It’s expensive and time-consuming keeping his body in peak physical condition, but there’s really no point in saving money. The Military Police and Garrison are content to let death come slow, from jaundice or an improperly maintained rifle. The entire Survey Corps lives balancing pleasure against death. 

But for every soldier who could benefit from an extra three boiled eggs at dinner there is some pot-bellied nobleman who insists that the money could be better spent on mirrors and elaborate wall-hangings. That’s what happens to people who can eat baked goods whenever they want: they start to cling to things that last longer than one bowel movement, in hopes of making meaning out of their desire. Erwin has been chewed out on more than one occasion by Commander Shadis for daring to suggest that what the Legion really needs comes down to better food and working barrier contraceptives, particularly male condoms. It may be true, Shadis had said after one particularly tense meeting, but that didn’t mean the pigs in Mitras needed to hear it.

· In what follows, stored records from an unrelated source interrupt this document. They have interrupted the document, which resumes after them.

import Literature.Geometry.Lorentzian.AchronalBoundaryProofs
import Literature.Geometry.Lorentzian.CausalityPushUp
import Literature.Geometry.Lorentzian.CausalFutureCompactSet
import Literature.Geometry.Lorentzian.NullCornerChronology
import Literature.Topology.Euclidean.InvarianceOfDomain
import HarnessLib

/-!
# Causal curves joining two points of a closed achronal hypersurface stay in it
(Chruściel–Delay–Galloway–Howard 2001, §2; O'Neill 1983, Ch. 14, Cor. 14.27; Hawking–Ellis 1973,
Prop. 6.3.1)

For the horizons `𝓗` of Chruściel–Delay–Galloway–Howard 2001 (closed, achronal, embedded
topological hypersurfaces, "future null geodesically ruled", §2) the causal front end of the area
theorem (§6, proof of Thm. 6.1: the map `φ` along generators, `N(p, S₂) ≥ 1`) uses that a causal
curve from a point of `𝓗` to a point of `𝓗` cannot leave `𝓗`. We prove this here
(`Spacetime.mapsTo_of_isFutureCausalCurveOn_of_isAchronal`), in three steps.

1. **Pure causality** (any achronal set `𝓢`, manifold without boundary): a future causal curve
   `γ : [a, b] → M` with `γ a, γ b ∈ 𝓢` runs in the **achronal boundary** `∂I⁺(𝓢)`
   (`IsAchronal.apply_mem_frontier_chronologicalFuture`): `γ t ∈ J⁺(𝓢) ⊆ closure I⁺(𝓢)`
   (O'Neill Lemma 14.6 (2)), and `γ t ∈ I⁺(𝓢)` would give `γ b ∈ J⁺(I⁺(𝓢)) ⊆ I⁺(𝓢)` (push-up,
   Cor. 14.1), contradicting achronality. Also `𝓢 ⊆ ∂I⁺(𝓢)`
   (`IsAchronal.subset_frontier_chronologicalFuture`).
2. **Topology** (`IsTopologicalSubmanifold.exists_isOpen_inter_subset`): if `S₁ ⊆ S₂ ⊆ M` are
   both embedded topological `m`-submanifolds then `S₁` is open in `S₂` — Brouwer's **invariance
   of domain** (`Literature.Topology.Euclidean.Brouwer.isOpen_image_of_injOn`) applied to the
   transition map between charts of `S₁` and `S₂`.
3. **Assembly** in a `4`-dimensional spacetime: `I⁺(𝓗)` is a future set, so `∂I⁺(𝓗)` is an
   embedded topological `3`-submanifold (Hawking–Ellis 1973, Prop. 6.3.1, the tree's
   `HawkingEllis1973_achronalBoundary_holds`); `𝓗 ⊆ ∂I⁺(𝓗)` is closed and, by step 2, open in
   `∂I⁺(𝓗)`; the connected set `γ([a, b]) ⊆ ∂I⁺(𝓗)` meets `𝓗`, hence lies in `𝓗` (continuous
   induction on `[a, b]`).

Everything is proved; no definitions and no named facts are introduced (D-0026). Layer L0 (ii)
of the programme for `ChruscielEtAl2001_areaTheorem`.

## References

* P. T. Chruściel, E. Delay, G. J. Galloway, R. Howard, *Regularity of horizons and the area
  theorem*, Ann. Henri Poincaré 2 (2001) 109–178, §2 (horizons), §6 (proof of Thm. 6.1).
  [ChruscielEtAl2001]
* B. O'Neill, *Semi-Riemannian geometry with applications to relativity*, Academic Press 1983,
  Ch. 14, Cor. 14.1, Lemma 14.6, Cor. 14.27 (pp. 402–415). [ONeillSemiRiemannian1983]
* S. W. Hawking, G. F. R. Ellis, *The large scale structure of space-time*, CUP 1973,
  Prop. 6.3.1 (p. 187). [HawkingEllis1973]
* T. Tao, *Hilbert's fifth problem and related topics*, AMS 2014, Thm. 6.0.12 (invariance of
  domain). [Tao2014]
-/

noncomputable section

universe u

open Bundle Set Filter Function Topology
open scoped Manifold ContDiff Topology

namespace Literature.Geometry.Lorentzian

/-! ### Step 2: a submanifold inside a submanifold of the same dimension is open in it -/

/-- **Invariance of domain for embedded topological submanifolds.** If `S₁ ⊆ S₂ ⊆ M` are both
embedded topological `m`-submanifolds (`IsTopologicalSubmanifold`, `EventHorizonArea.lean`), then
`S₁` is open in `S₂`: every `p ∈ S₁` has an open `U ∋ p` in `M` with `U ∩ S₂ ⊆ S₁`. Proof: read
the inclusion `S₁ ↪ S₂` in Euclidean charts of `S₁` at `p` and of `S₂` at `p`; the transition map
is a continuous injection between open subsets of `ℝᵐ`, hence open by Brouwer's invariance of
domain (`Literature.Topology.Euclidean.Brouwer.isOpen_image_of_injOn`; Tao 2014, Thm. 6.0.12).
[cite: Tao2014, Thm. 6.0.12] -/
theorem IsTopologicalSubmanifold.exists_isOpen_inter_subset {M : Type*} [TopologicalSpace M]
    {m : ℕ} {S₁ S₂ : Set M} (h₁ : IsTopologicalSubmanifold m S₁)
    (h₂ : IsTopologicalSubmanifold m S₂) (hsub : S₁ ⊆ S₂) {p : M} (hp : p ∈ S₁) :
    ∃ U : Set M, IsOpen U ∧ p ∈ U ∧ U ∩ S₂ ⊆ S₁ := by
  classical
  obtain ⟨V₁, hV₁o, hpV₁, W₁, hW₁o, ⟨φ₁⟩⟩ := h₁ ⟨p, hp⟩
  obtain ⟨V₂, hV₂o, hpV₂, W₂, hW₂o, ⟨φ₂⟩⟩ := h₂ ⟨p, hsub hp⟩
  set ι : S₁ → S₂ := Set.inclusion hsub with hι
  have hιc : Continuous ι := continuous_inclusion hsub
  have hιi : Injective ι := Set.inclusion_injective hsub
  -- Euclidean charts as open embeddings into `ℝᵐ`
  set e₁ : V₁ → EuclideanSpace ℝ (Fin m) := fun x ↦ (φ₁ x : EuclideanSpace ℝ (Fin m)) with he₁
  set e₂ : V₂ → EuclideanSpace ℝ (Fin m) := fun y ↦ (φ₂ y : EuclideanSpace ℝ (Fin m)) with he₂
  have hE₁ : IsOpenEmbedding e₁ := hW₁o.isOpenEmbedding_subtypeVal.comp φ₁.isOpenEmbedding
  have hE₂ : IsOpenEmbedding e₂ := hW₂o.isOpenEmbedding_subtypeVal.comp φ₂.isOpenEmbedding
  haveI : Nonempty V₁ := ⟨⟨⟨p, hp⟩, hpV₁⟩⟩
  -- the open set `O ⊆ V₁` of points mapped into `V₂`
  set O : Set V₁ := {x | ι (x : S₁) ∈ V₂} with hO
  have hOo : IsOpen O := (hV₂o.preimage hιc).preimage continuous_subtype_val
  have hpO : (⟨⟨p, hp⟩, hpV₁⟩ : V₁) ∈ O := hpV₂
  set A : Set (EuclideanSpace ℝ (Fin m)) := e₁ '' O with hA
  have hAo : IsOpen A := hE₁.isOpenMap O hOo
  -- the transition map `f = e₂ ∘ ι ∘ e₁⁻¹` on `A`
  set j : V₁ → EuclideanSpace ℝ (Fin m) := fun x ↦
    if h : ι (x : S₁) ∈ V₂ then e₂ ⟨ι x, h⟩ else 0 with hj
  have hjc : ContinuousOn j O := by
    rw [continuousOn_iff_continuous_restrict]
    have heq : O.restrict j = fun x : O ↦ e₂ ⟨ι (x : V₁), x.2⟩ := by
      funext x
      have hx : ι ((x : V₁) : S₁) ∈ V₂ := x.2
      simp only [restrict_apply, hj]
      rw [dif_pos hx]
    rw [heq]
    exact hE₂.continuous.comp (Continuous.subtype_mk
      (hιc.comp (continuous_subtype_val.comp continuous_subtype_val)) _)
  set Φ := hE₁.toOpenPartialHomeomorph e₁ with hΦ
  have hΦsymm : ∀ x : V₁, Φ.symm (e₁ x) = x := fun x ↦ hE₁.toOpenPartialHomeomorph_left_inv
  have hΦt : Φ.target = range e₁ := hE₁.toOpenPartialHomeomorph_target
  set f : EuclideanSpace ℝ (Fin m) → EuclideanSpace ℝ (Fin m) := fun z ↦ j (Φ.symm z) with hf
  have hfc : ContinuousOn f A := by
    refine hjc.comp (Φ.continuousOn_symm.mono ?_) ?_
    · rintro _ ⟨x, -, rfl⟩
      rw [hΦt]; exact mem_range_self x
    · rintro _ ⟨x, hx, rfl⟩
      show Φ.symm (e₁ x) ∈ O
      rw [hΦsymm]; exact hx
  have hfval : ∀ (x : V₁) (hx : x ∈ O), f (e₁ x) = e₂ ⟨ι x, hx⟩ := by
    intro x hx
    have hx' : ι (x : S₁) ∈ V₂ := hx
    show j (Φ.symm (e₁ x)) = _
    rw [hΦsymm]
    simp only [hj]
    rw [dif_pos hx']
  have hfi : InjOn f A := by
    rintro _ ⟨x, hx, rfl⟩ _ ⟨x', hx', rfl⟩ h
    rw [hfval x hx, hfval x' hx'] at h
    have h1 := hE₂.injective h
    have h2 : ι (x : S₁) = ι x' := congrArg Subtype.val h1
    have h3 : (x : S₁) = x' := hιi h2
    rw [Subtype.ext h3]
  -- invariance of domain
  have hopen : IsOpen (f '' A) :=
    Literature.Topology.Euclidean.Brouwer.isOpen_image_of_injOn rfl hAo hfc hfi
  -- `f '' A = e₂ '' B` with `B` the trace of `ι '' O` on `V₂`
  set B : Set V₂ := {y | ∃ x ∈ O, ι (x : S₁) = (y : S₂)} with hB
  have hfA : f '' A = e₂ '' B := by
    apply Subset.antisymm
    · rintro _ ⟨_, ⟨x, hx, rfl⟩, rfl⟩
      rw [hfval x hx]
      exact ⟨⟨ι x, hx⟩, ⟨x, hx, rfl⟩, rfl⟩
    · rintro _ ⟨y, ⟨x, hx, hxy⟩, rfl⟩
      refine ⟨e₁ x, ⟨x, hx, rfl⟩, ?_⟩
      rw [hfval x hx]
      congr 1
      exact Subtype.ext hxy
  have hBo : IsOpen B := by
    rw [hE₂.isOpen_iff_image_isOpen, ← hfA]; exact hopen
  -- `val '' B` is open in `S₂`, contained in `S₁`, and contains `p`
  have hBo' : IsOpen ((Subtype.val : V₂ → S₂) '' B) := hV₂o.isOpenMap_subtype_val B hBo
  obtain ⟨U, hUo, hU⟩ := isOpen_induced_iff.1 hBo'
  refine ⟨U, hUo, ?_, ?_⟩
  · have : (⟨p, hsub hp⟩ : S₂) ∈ (Subtype.val : V₂ → S₂) '' B :=
      ⟨⟨⟨p, hsub hp⟩, hpV₂⟩, ⟨⟨⟨p, hp⟩, hpV₁⟩, hpO, rfl⟩, rfl⟩
    rw [← hU] at this
    exact this
  · rintro z ⟨hzU, hzS₂⟩
    have hz : (⟨z, hzS₂⟩ : S₂) ∈ Subtype.val ⁻¹' U := hzU
    rw [hU] at hz
    obtain ⟨y, ⟨x, -, hxy⟩, hyz⟩ := hz
    have : (ι (x : S₁) : M) = z := by
      rw [hxy]
      exact congrArg Subtype.val hyz
    rw [← this]
    exact (x : S₁).2

/-! ### Step 1: causal curves between points of an achronal set run in `∂I⁺` -/

section Causal

variable {E : Type*} [NormedAddCommGroup E] [NormedSpace ℝ E] {H : Type*} [TopologicalSpace H]
  {I : ModelWithCorners ℝ E H} {M : Type*} [TopologicalSpace M] [ChartedSpace H M]
  [IsManifold I ∞ M] {n : ℕ∞ω} {g : LorentzianMetric I n M} (τ : TimeOrientation g)

/-- **Points of an achronal set lie in the frontier of its chronological future**: for `p ∈ 𝓢`
there are points `q ≫ p` arbitrarily close to `p` (along the orienting field), and `p ∉ I⁺(𝓢)` by
achronality. O'Neill 1983, Ch. 14, p. 413 (achronal sets and their `I^±`). [cite: ONeillSemiRiemannian1983, Ch. 14, p. 413] -/
theorem _root_.Literature.Geometry.Lorentzian.LorentzianMetric.IsAchronal.subset_frontier_chronologicalFuture
    [BoundarylessManifold I M] [CompleteSpace E] (hn : 1 ≤ n) {𝓢 : Set M}
    (h𝓢 : g.IsAchronal τ 𝓢) : 𝓢 ⊆ frontier (g.chronologicalFuture τ 𝓢) := by
  intro p hp
  have hnot : p ∉ g.chronologicalFuture τ 𝓢 := by
    rintro ⟨h, hh, γ, a, b, hab, hγ, hγa, hγb⟩
    exact h𝓢 h hh p hp ⟨h, mem_singleton _, γ, a, b, hab, hγ, hγa, hγb⟩
  have hcl : p ∈ closure (g.chronologicalFuture τ 𝓢) := by
    rw [mem_closure_iff_nhds]
    intro O hO
    obtain ⟨k, hkO, hk⟩ :=
      LorentzianMetric.exists_mem_nhds_mem_chronologicalFuture (τ := τ.reverse) hn hO
    -- `p ∈ I⁺_{reverse}(k)` means `k ∈ I⁺(p)`
    have hk' : k ∈ g.chronologicalFuture τ {p} :=
      LorentzianMetric.mem_chronologicalFuture_of_mem_chronologicalPast hk
    exact ⟨k, hkO, LorentzianMetric.chronologicalFuture_mono (singleton_subset_iff.2 hp) hk'⟩
  exact ⟨hcl, by rwa [(LorentzianMetric.isOpen_chronologicalFuture_of_boundaryless g τ 𝓢).interior_eq]⟩

/-- **A causal curve joining two points of an achronal set runs in the achronal boundary
`∂I⁺(𝓢)` and never enters `I⁺(𝓢)`** (O'Neill 1983, Ch. 14: Lemma 14.6 (2) `J⁺ ⊆ closure I⁺`,
Cor. 14.1 push-up, p. 413 achronality; the causal input of Chruściel–Delay–Galloway–Howard 2001,
§6). For `𝓢` achronal and `γ` future causal on `[a, b]` with `γ a, γ b ∈ 𝓢`: every `γ t`,
`t ∈ [a, b]`, lies in `frontier (I⁺(𝓢))` and not in `I⁺(𝓢)`.
[cite: ONeillSemiRiemannian1983, Ch. 14, Lemma 14.6 (2) and Cor. 14.1 (pp. 402–404)] -/
theorem _root_.Literature.Geometry.Lorentzian.LorentzianMetric.IsAchronal.apply_mem_frontier_chronologicalFuture
    [BoundarylessManifold I M] [FiniteDimensional ℝ E] (hn : 1 ≤ n) {𝓢 : Set M}
    (h𝓢 : g.IsAchronal τ 𝓢) {γ : ℝ → M} {a b : ℝ} (hγ : g.IsFutureCausalCurveOn τ γ (Icc a b))
    (ha : γ a ∈ 𝓢) (hb : γ b ∈ 𝓢) {t : ℝ} (ht : t ∈ Icc a b) :
    γ t ∈ frontier (g.chronologicalFuture τ 𝓢) ∧ γ t ∉ g.chronologicalFuture τ 𝓢 := by
  -- `γ t ∈ J⁺(𝓢)` along `γ|[a, t]`, and `γ b ∈ J⁺(γ t)` along `γ|[t, b]`
  have hJ : γ t ∈ g.causalFuture τ 𝓢 := by
    have h1 : γ t ∈ g.causalFuture τ {γ a} := by
      rcases eq_or_lt_of_le ht.1 with h | h
      · rw [← h]; exact LorentzianMetric.subset_causalFuture g τ {γ a} (mem_singleton _)
      · exact Or.inr ⟨γ a, mem_singleton _, γ, a, t, h,
          hγ.mono (Icc_subset_Icc le_rfl ht.2), rfl, rfl⟩
    exact LorentzianMetric.causalFuture_mono (singleton_subset_iff.2 ha) h1
  have hJ2 : γ b ∈ g.causalFuture τ {γ t} := by
    rcases eq_or_lt_of_le ht.2 with h | h
    · rw [h]; exact LorentzianMetric.subset_causalFuture g τ {γ b} (mem_singleton _)
    · exact Or.inr ⟨γ t, mem_singleton _, γ, t, b, h,
        hγ.mono (Icc_subset_Icc ht.1 le_rfl), rfl, rfl⟩
  have hcl : γ t ∈ closure (g.chronologicalFuture τ 𝓢) :=
    LorentzianMetric.causalFuture_subset_closure_chronologicalFuture_of_boundaryless hn 𝓢 hJ
  have hnot : γ t ∉ g.chronologicalFuture τ 𝓢 := by
    rintro ⟨h, hh, β, a', b', hab', hβ, hβa, hβb⟩
    have h1 : γ t ∈ g.chronologicalFuture τ {h} := ⟨h, mem_singleton _, β, a', b', hab', hβ, hβa, hβb⟩
    -- push-up (time dual): `γ b ∈ J⁺(γ t)` and `γ t ∈ I⁺(h)` give `γ b ∈ I⁺(h)`
    have h2 : γ t ∈ g.causalFuture τ.reverse {γ b} :=
      LorentzianMetric.mem_causalFuture_reverse_of_mem_causalFuture hJ2
    have h3 : h ∈ g.chronologicalFuture τ.reverse {γ t} :=
      LorentzianMetric.mem_chronologicalPast_of_mem_chronologicalFuture h1
    have h4 : h ∈ g.chronologicalFuture τ.reverse {γ b} :=
      LorentzianMetric.mem_chronologicalFuture_of_mem_causalFuture hn h2 h3
    have h5 : γ b ∈ g.chronologicalFuture τ {h} :=
      LorentzianMetric.mem_chronologicalFuture_of_mem_chronologicalPast h4
    exact h𝓢 h hh (γ b) hb h5
  exact ⟨⟨hcl, by rwa [(LorentzianMetric.isOpen_chronologicalFuture_of_boundaryless g τ 𝓢).interior_eq]⟩,
    hnot⟩

/-- `I⁺(𝓢)` is a future set: `I⁺(I⁺(𝓢)) ⊆ I⁺(𝓢)` (transitivity of `≪`). Hawking–Ellis 1973,
§6.3, p. 186. [cite: HawkingEllis1973, §6.3, p. 186] -/
theorem _root_.Literature.Geometry.Lorentzian.LorentzianMetric.isFutureSet_chronologicalFuture
    (𝓢 : Set M) : g.IsFutureSet τ (g.chronologicalFuture τ 𝓢) := by
  rintro q ⟨p, hp, γ, a, b, hab, hγ, hγa, hγb⟩
  exact LorentzianMetric.mem_chronologicalFuture_trans hp ⟨p, mem_singleton _, γ, a, b, hab, hγ, hγa, hγb⟩

end Causal

/-! ### Step 3: closed achronal hypersurfaces of a spacetime -/

namespace Spacetime

variable (𝓢 : Spacetime.{u} 4)

/-- **A causal curve from a point of a closed achronal topological hypersurface `𝓗` to a point
of `𝓗` lies in `𝓗`** (Chruściel–Delay–Galloway–Howard 2001, §2/§6 for the horizons of the area
theorem; O'Neill 1983, Ch. 14, Cor. 14.27 and Prop. 10.46 for the classical statement that such
a curve is a null geodesic in `𝓗`). In a `4`-dimensional spacetime, for `𝓗` closed, achronal and
an embedded topological `3`-submanifold, every future causal curve `γ` on `[a, b]` with
`γ a, γ b ∈ 𝓗` has `γ([a, b]) ⊆ 𝓗`. See the module docstring for the proof.
[cite: ChruscielEtAl2001, §2 and §6 (proof of Thm. 6.1)] -/
theorem mapsTo_of_isFutureCausalCurveOn_of_isAchronal {𝓗 : Set 𝓢.carrier} (hcl : IsClosed 𝓗)
    (h𝓗 : 𝓢.metric.IsAchronal 𝓢.timeOrientation 𝓗) (htop : IsTopologicalSubmanifold 3 𝓗)
    {γ : ℝ → 𝓢.carrier} {a b : ℝ}
    (hγ : 𝓢.metric.IsFutureCausalCurveOn 𝓢.timeOrientation γ (Icc a b))
    (ha : γ a ∈ 𝓗) (hb : γ b ∈ 𝓗) : MapsTo γ (Icc a b) 𝓗 := by
  set g := 𝓢.metric with hg
  set τ := 𝓢.timeOrientation with hτ
  have hn : (1 : ℕ∞ω) ≤ ∞ := by exact_mod_cast le_top
  -- the achronal boundary `∂I⁺(𝓗)`
  set F : Set 𝓢.carrier := frontier (g.chronologicalFuture τ 𝓗) with hF
  obtain ⟨-, -, hFtop⟩ := HawkingEllis1973_achronalBoundary_holds 𝓢 (g.chronologicalFuture τ 𝓗)
    (LorentzianMetric.isFutureSet_chronologicalFuture τ 𝓗)
  have hsubF : 𝓗 ⊆ F := LorentzianMetric.IsAchronal.subset_frontier_chronologicalFuture τ hn h𝓗
  have hγF : ∀ t ∈ Icc a b, γ t ∈ F := fun t ht ↦
    (LorentzianMetric.IsAchronal.apply_mem_frontier_chronologicalFuture τ hn h𝓗 hγ ha hb ht).1
  -- `𝓗` is open in `F`
  have hopen : ∀ p ∈ 𝓗, ∃ U : Set 𝓢.carrier, IsOpen U ∧ p ∈ U ∧ U ∩ F ⊆ 𝓗 := fun p hp ↦
    IsTopologicalSubmanifold.exists_isOpen_inter_subset htop hFtop hsubF hp
  -- continuous induction on `[a, b]`
  have hγc : ∀ t ∈ Icc a b, ContinuousAt γ t := fun t ht ↦ (hγ t ht).1.continuousAt
  set A : Set ℝ := {t | γ t ∈ 𝓗} with hA
  suffices h : Icc a b ⊆ A from fun t ht ↦ h ht
  refine IsClosed.Icc_subset_of_forall_mem_nhdsWithin ?_ ha ?_
  · -- closedness of `A ∩ [a, b]`
    have hcont : ContinuousOn γ (Icc a b) := fun t ht ↦ (hγc t ht).continuousWithinAt
    have h := hcont.preimage_isClosed_of_isClosed isClosed_Icc hcl
    rwa [inter_comm] at h
  · rintro t ⟨htA, hta, htb⟩
    obtain ⟨U, hUo, htU, hU⟩ := hopen (γ t) htA
    have hev : ∀ᶠ s in 𝓝 t, γ s ∈ U := (hγc t ⟨hta, htb.le⟩).preimage_mem_nhds (hUo.mem_nhds htU)
    have hev' : ∀ᶠ s in 𝓝[>] t, s ∈ Ioo t b := Ioo_mem_nhdsGT htb
    filter_upwards [hev.filter_mono nhdsWithin_le_nhds, hev'] with s hs hs'
    exact hU ⟨hs, hγF s ⟨hta.trans hs'.1.le, hs'.2.le⟩⟩

end Spacetime

end Literature.Geometry.Lorentzian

Erwin is particularly good at reading people, knows that the standard period of mourning for new recruits coming back from their first expedition is around three weeks, knows that the end of mourning is usually signalled by a sudden and particularly vicious return of the appetite, both for food and sex. That’s why, he argues, such a need exists. It might be a little frank, but it’s the truth, and against the ever-present reality of a short and messy death there is no need for pleasantries.

Erwin had been keeping an eye on Levi ever since the expedition returned, had watched him push food around on his plate and slowly starve to death, but it was not until he’d collapsed in the middle of a training exercise that the higher-ups had taken note of Levi’s declining health. Shadis had placed the responsibility of ensuring Levi’s recuperation on Erwin’s shoulders; Erwin had accepted the task, had expected it to land on him all along.

So when all’s said and done he’s happy, but not particularly unsurprised, when Levi gets hard in his office in the middle of eating a bowl of his stew, five weeks after returning from his first expedition, six days after being placed on double rations.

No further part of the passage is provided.